▸ Problem:
For the entries below, repeat exactly each line starting with the one that contains "hs₂, h1, h2]" and going on through the one that contains "have e : s₁ * a₁", and no others.

▸ Data in this exercise:
:::

/-- **Admissible products of two linear forms take `P₅` values beyond every bound**: for every `N₀`
there is `n > N₀` with `Ω((a₁n+b₁)(a₂n+b₂)) ≤ 5`. [cite: DiamondHalberstam1997, Table 1 (g = 2, r = 5)] -/
theorem exists_gt_cardFactors_le_five (h : Admissible a₁ b₁ a₂ b₂) (N₀ : ℕ) :
    ∃ n : ℕ, N₀ < n ∧ Ω (val a₁ b₁ a₂ b₂ n) ≤ 5 := by
  have ht := tendsto_card_almostPrime_five h
  obtain ⟨N, hN⟩ := (ht.eventually_gt_atTop (N₀ : ℝ)).exists
  by_contra hcon
  push Not at hcon
  have hsub : (Ioc 0 N).filter (fun n : ℕ => Ω (val a₁ b₁ a₂ b₂ n) ≤ 5) ⊆ Ioc 0 N₀ := by
    intro n hn
    rw [Finset.mem_filter, Finset.mem_Ioc] at hn
    rw [Finset.mem_Ioc]
    refine ⟨hn.1.1, ?_⟩
    by_contra hgt
    push Not at hgt
    exact absurd hn.2 (not_le.mpr (hcon n hgt))
  have := Finset.card_le_card hsub
  rw [Nat.card_Ioc, Nat.sub_zero] at this
  have : (#((Ioc 0 N).filter fun n : ℕ => Ω (val a₁ b₁ a₂ b₂ n) ≤ 5) : ℝ) ≤ N₀ := by exact_mod_cast this
  linarith

end DH97

/-! ### The reduction to admissible coefficients and the proof of the fact -/

open TwoLinear in
/-- **Reduction step**: for integers `a₁, b₁, a₂, b₂` with `a₁a₂(a₁b₂ − a₂b₁) ≠ 0` and no fixed prime
divisor there are admissible natural coefficients `A₁, B₁, A₂, B₂`, a shift `k` and a sign
`σ ∈ {±1}` with `(a₁(m+k)+b₁)(a₂(m+k)+b₂) = σ · (A₁m+B₁)(A₂m+B₂)` for all `m`
(`Aᵢ = |aᵢ|`, `Bᵢ = sign(aᵢ)(aᵢk + bᵢ)`, `k = |b₁| + |b₂| + 1`). [folklore] -/
theorem TwoLinear.exists_admissible_shift (a₁ b₁ a₂ b₂ : ℤ) (hne : a₁ * a₂ * (a₁ * b₂ - a₂ * b₁) ≠ 0)
    (hfix : ∀ p : ℕ, p.Prime → ∃ n : ℕ, ¬ (p : ℤ) ∣ (a₁ * n + b₁) * (a₂ * n + b₂)) :
    ∃ (A₁ B₁ A₂ B₂ k : ℕ) (σ : ℤ), (σ = 1 ∨ σ = -1) ∧ Admissible A₁ B₁ A₂ B₂ ∧
      ∀ m : ℕ, (a₁ * ((m + k : ℕ) : ℤ) + b₁) * (a₂ * ((m + k : ℕ) : ℤ) + b₂) =
        σ * (val A₁ B₁ A₂ B₂ m : ℤ) := by
  have ha₁ : a₁ ≠ 0 := fun h0 => hne (by rw [h0]; ring)
  have ha₂ : a₂ ≠ 0 := fun h0 => hne (by rw [h0]; ring)
  have hΔ : a₁ * b₂ - a₂ * b₁ ≠ 0 := fun h0 => hne (by rw [h0]; ring)
  set s₁ := a₁.sign with hs₁
  set s₂ := a₂.sign with hs₂
  have hsq : ∀ {a : ℤ}, a ≠ 0 → a.sign = 1 ∨ a.sign = -1 := by
    intro a ha
    rcases lt_trichotomy a 0 with hlt | rfl | hgt
    · exact Or.inr (Int.sign_eq_neg_one_of_neg hlt)
    · exact absurd rfl ha
    · exact Or.inl (Int.sign_eq_one_of_pos hgt)
  have hs₁sq : s₁ * s₁ = 1 := by rcases hsq ha₁ with h | h <;> simp [hs₁, h]
  have hs₂sq : s₂ * s₂ = 1 := by rcases hsq ha₂ with h | h <;> simp [hs₂, h]
  have hs₁a : s₁ * a₁ = |a₁| := Int.sign_mul_self_eq_abs a₁
  have hs₂a : s₂ * a₂ = |a₂| := Int.sign_mul_self_eq_abs a₂
  have hs₁le : s₁ * b₁ ≥ -|b₁| := by
    rcases hsq ha₁ with h | h
    · rw [hs₁, h, one_mul]; linarith [neg_abs_le b₁]
    · rw [hs₁, h, neg_one_mul]; linarith [le_abs_self b₁]
  have hs₂le : s₂ * b₂ ≥ -|b₂| := by
    rcases hsq ha₂ with h | h
    · rw [hs₂, h, one_mul]; linarith [neg_abs_le b₂]
    · rw [hs₂, h, neg_one_mul]; linarith [le_abs_self b₂]
  set k : ℕ := b₁.natAbs + b₂.natAbs + 1 with hk
  have hk' : (k : ℤ) = |b₁| + |b₂| + 1 := by
    rw [hk]; push_cast; ring
  have hA₁pos : 0 < a₁.natAbs := Int.natAbs_pos.mpr ha₁
  have hA₂pos : 0 < a₂.natAbs := Int.natAbs_pos.mpr ha₂
  have h1a₁ : (1 : ℤ) ≤ |a₁| := Int.one_le_abs ha₁
  have h1a₂ : (1 : ℤ) ≤ |a₂| := Int.one_le_abs ha₂
  have hk0 : (0 : ℤ) ≤ k := by positivity
  -- the shifted constant terms are positive
  have hB₁pos : 0 < s₁ * (a₁ * k + b₁) := by
    have e : s₁ * (a₁ * k + b₁) = |a₁| * k + s₁ * b₁ := by rw [← hs₁a]; ring
    rw [e]
    have : (k : ℤ) ≤ |a₁| * k := le_mul_of_one_le_left hk0 h1a₁
    linarith [abs_nonneg b₁, abs_nonneg b₂]
  have hB₂pos : 0 < s₂ * (a₂ * k + b₂) := by
    have e : s₂ * (a₂ * k + b₂) = |a₂| * k + s₂ * b₂ := by rw [← hs₂a]; ring
    rw [e]
    have : (k : ℤ) ≤ |a₂| * k := le_mul_of_one_le_left hk0 h1a₂
    linarith [abs_nonneg b₁, abs_nonneg b₂]
  set B₁ : ℕ := (s₁ * (a₁ * k + b₁)).toNat with hB₁
  set B₂ : ℕ := (s₂ * (a₂ * k + b₂)).toNat with hB₂
  have hB₁eq : (B₁ : ℤ) = s₁ * (a₁ * k + b₁) := Int.toNat_of_nonneg hB₁pos.le
  have hB₂eq : (B₂ : ℤ) = s₂ * (a₂ * k + b₂) := Int.toNat_of_nonneg hB₂pos.le
  -- the key identity
  have hval : ∀ m : ℕ, (a₁ * ((m + k : ℕ) : ℤ) + b₁) * (a₂ * ((m + k : ℕ) : ℤ) + b₂) =
      (s₁ * s₂) * (val a₁.natAbs B₁ a₂.natAbs B₂ m : ℤ) := by
    intro m
    unfold val
    push_cast
    rw [hB₁eq, hB₂eq, ← hs₁a, ← hs₂a]
    have e : s₁ * s₂ * ((s₁ * a₁ * (m : ℤ) + s₁ * (a₁ * k + b₁)) * (s₂ * a₂ * (m : ℤ) + s₂ * (a₂ * k + b₂))) =
        (s₁ * s₁) * (s₂ * s₂) * ((a₁ * (m + k) + b₁) * (a₂ * (m + k) + b₂)) := by ring
    rw [e, hs₁sq, hs₂sq]; ring
  refine ⟨a₁.natAbs, B₁, a₂.natAbs, B₂, k, s₁ * s₂, ?_, ?_, hval⟩
  · rcases hsq ha₁ with h1 | h1 <;> rcases hsq ha₂ with h2 | h2 <;> simp [hs₁, hs₂, h1, h2]
  refine ⟨hA₁pos, ?_, hA₂pos, ?_, ?_, ?_⟩
  · have : (0 : ℤ) < B₁ := by rw [hB₁eq]; exact hB₁pos
    exact_mod_cast this
  · have : (0 : ℤ) < B₂ := by rw [hB₂eq]; exact hB₂pos
    exact_mod_cast this
  · -- non-proportionality
    intro hprop
    apply hΔ
    have h1 : ((a₁.natAbs * B₂ : ℕ) : ℤ) = ((a₂.natAbs * B₁ : ℕ) : ℤ) := by exact_mod_cast hprop
    push_cast at h1
    rw [hB₁eq, hB₂eq, ← hs₁a, ← hs₂a] at h1
    have e : s₁ * a₁ * (s₂ * (a₂ * k + b₂)) - s₂ * a₂ * (s₁ * (a₁ * k + b₁)) = (s₁ * s₂) * (a₁ * b₂ - a₂ * b₁) := by ring
    have h2 : (s₁ * s₂) * (a₁ * b₂ - a₂ * b₁) = 0 := by rw [← e]; linarith
    have hs : s₁ * s₂ ≠ 0 := by
      intro h0
      have : (s₁ * s₁) * (s₂ * s₂) = 0 := by
        calc (s₁ * s₁) * (s₂ * s₂) = (s₁ * s₂) * (s₁ * s₂) := by ring
          _ = 0 := by rw [h0]; ring
      rw [hs₁sq, hs₂sq] at this
      exact one_ne_zero this
    exact (mul_eq_zero.mp h2).resolve_left hs
  · -- no fixed prime divisor (translation invariance mod `p`)
    intro p hp
    obtain ⟨n, hn⟩ := hfix p hp
    refine ⟨n + (p - 1) * k, fun hdvd => hn ?_⟩
    have hval' := hval (n + (p - 1) * k)
    have hdz : (p : ℤ) ∣ (val a₁.natAbs B₁ a₂.natAbs B₂ (n + (p - 1) * k) : ℤ) := by exact_mod_cast hdvd
    have h1 : (p : ℤ) ∣ (a₁ * ((n + (p - 1) * k + k : ℕ) : ℤ) + b₁) * (a₂ * ((n + (p - 1) * k + k : ℕ) : ℤ) + b₂) := by
      rw [hval']; exact dvd_mul_of_dvd_right hdz _
    have hpk : ((n + (p - 1) * k + k : ℕ) : ℤ) = (n : ℤ) + p * k := by
      have hp1 : 1 ≤ p := hp.one_lt.le
      push_cast [Nat.sub_mul, Nat.cast_sub (Nat.mul_le_mul_right k hp1)]
      ring
    rw [hpk] at h1
    have e : (a₁ * ((n : ℤ) + p * k) + b₁) * (a₂ * ((n : ℤ) + p * k) + b₂) =
        (a₁ * n + b₁) * (a₂ * n + b₂) + p * (k * (a₁ * (a₂ * ((n : ℤ) + p * k) + b₂) + a₂ * (a₁ * n + b₁))) := by
      ring
    rw [e] at h1
    exact (dvd_add_left (dvd_mul_right _ _)).mp h1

:::

▸ Solved exercise:
  · rcases hsq ha₁ with h1 | h1 <;> rcases hsq ha₂ with h2 | h2 <;> simp [hs₁, hs₂, h1, h2]
  refine ⟨hA₁pos, ?_, hA₂pos, ?_, ?_, ?_⟩
  · have : (0 : ℤ) < B₁ := by rw [hB₁eq]; exact hB₁pos
    exact_mod_cast this
  · have : (0 : ℤ) < B₂ := by rw [hB₂eq]; exact hB₂pos
    exact_mod_cast this
  · -- non-proportionality
    intro hprop
    apply hΔ
    have h1 : ((a₁.natAbs * B₂ : ℕ) : ℤ) = ((a₂.natAbs * B₁ : ℕ) : ℤ) := by exact_mod_cast hprop
    push_cast at h1
    rw [hB₁eq, hB₂eq, ← hs₁a, ← hs₂a] at h1
    have e : s₁ * a₁ * (s₂ * (a₂ * k + b₂)) - s₂ * a₂ * (s₁ * (a₁ * k + b₁)) = (s₁ * s₂) * (a₁ * b₂ - a₂ * b₁) := by ring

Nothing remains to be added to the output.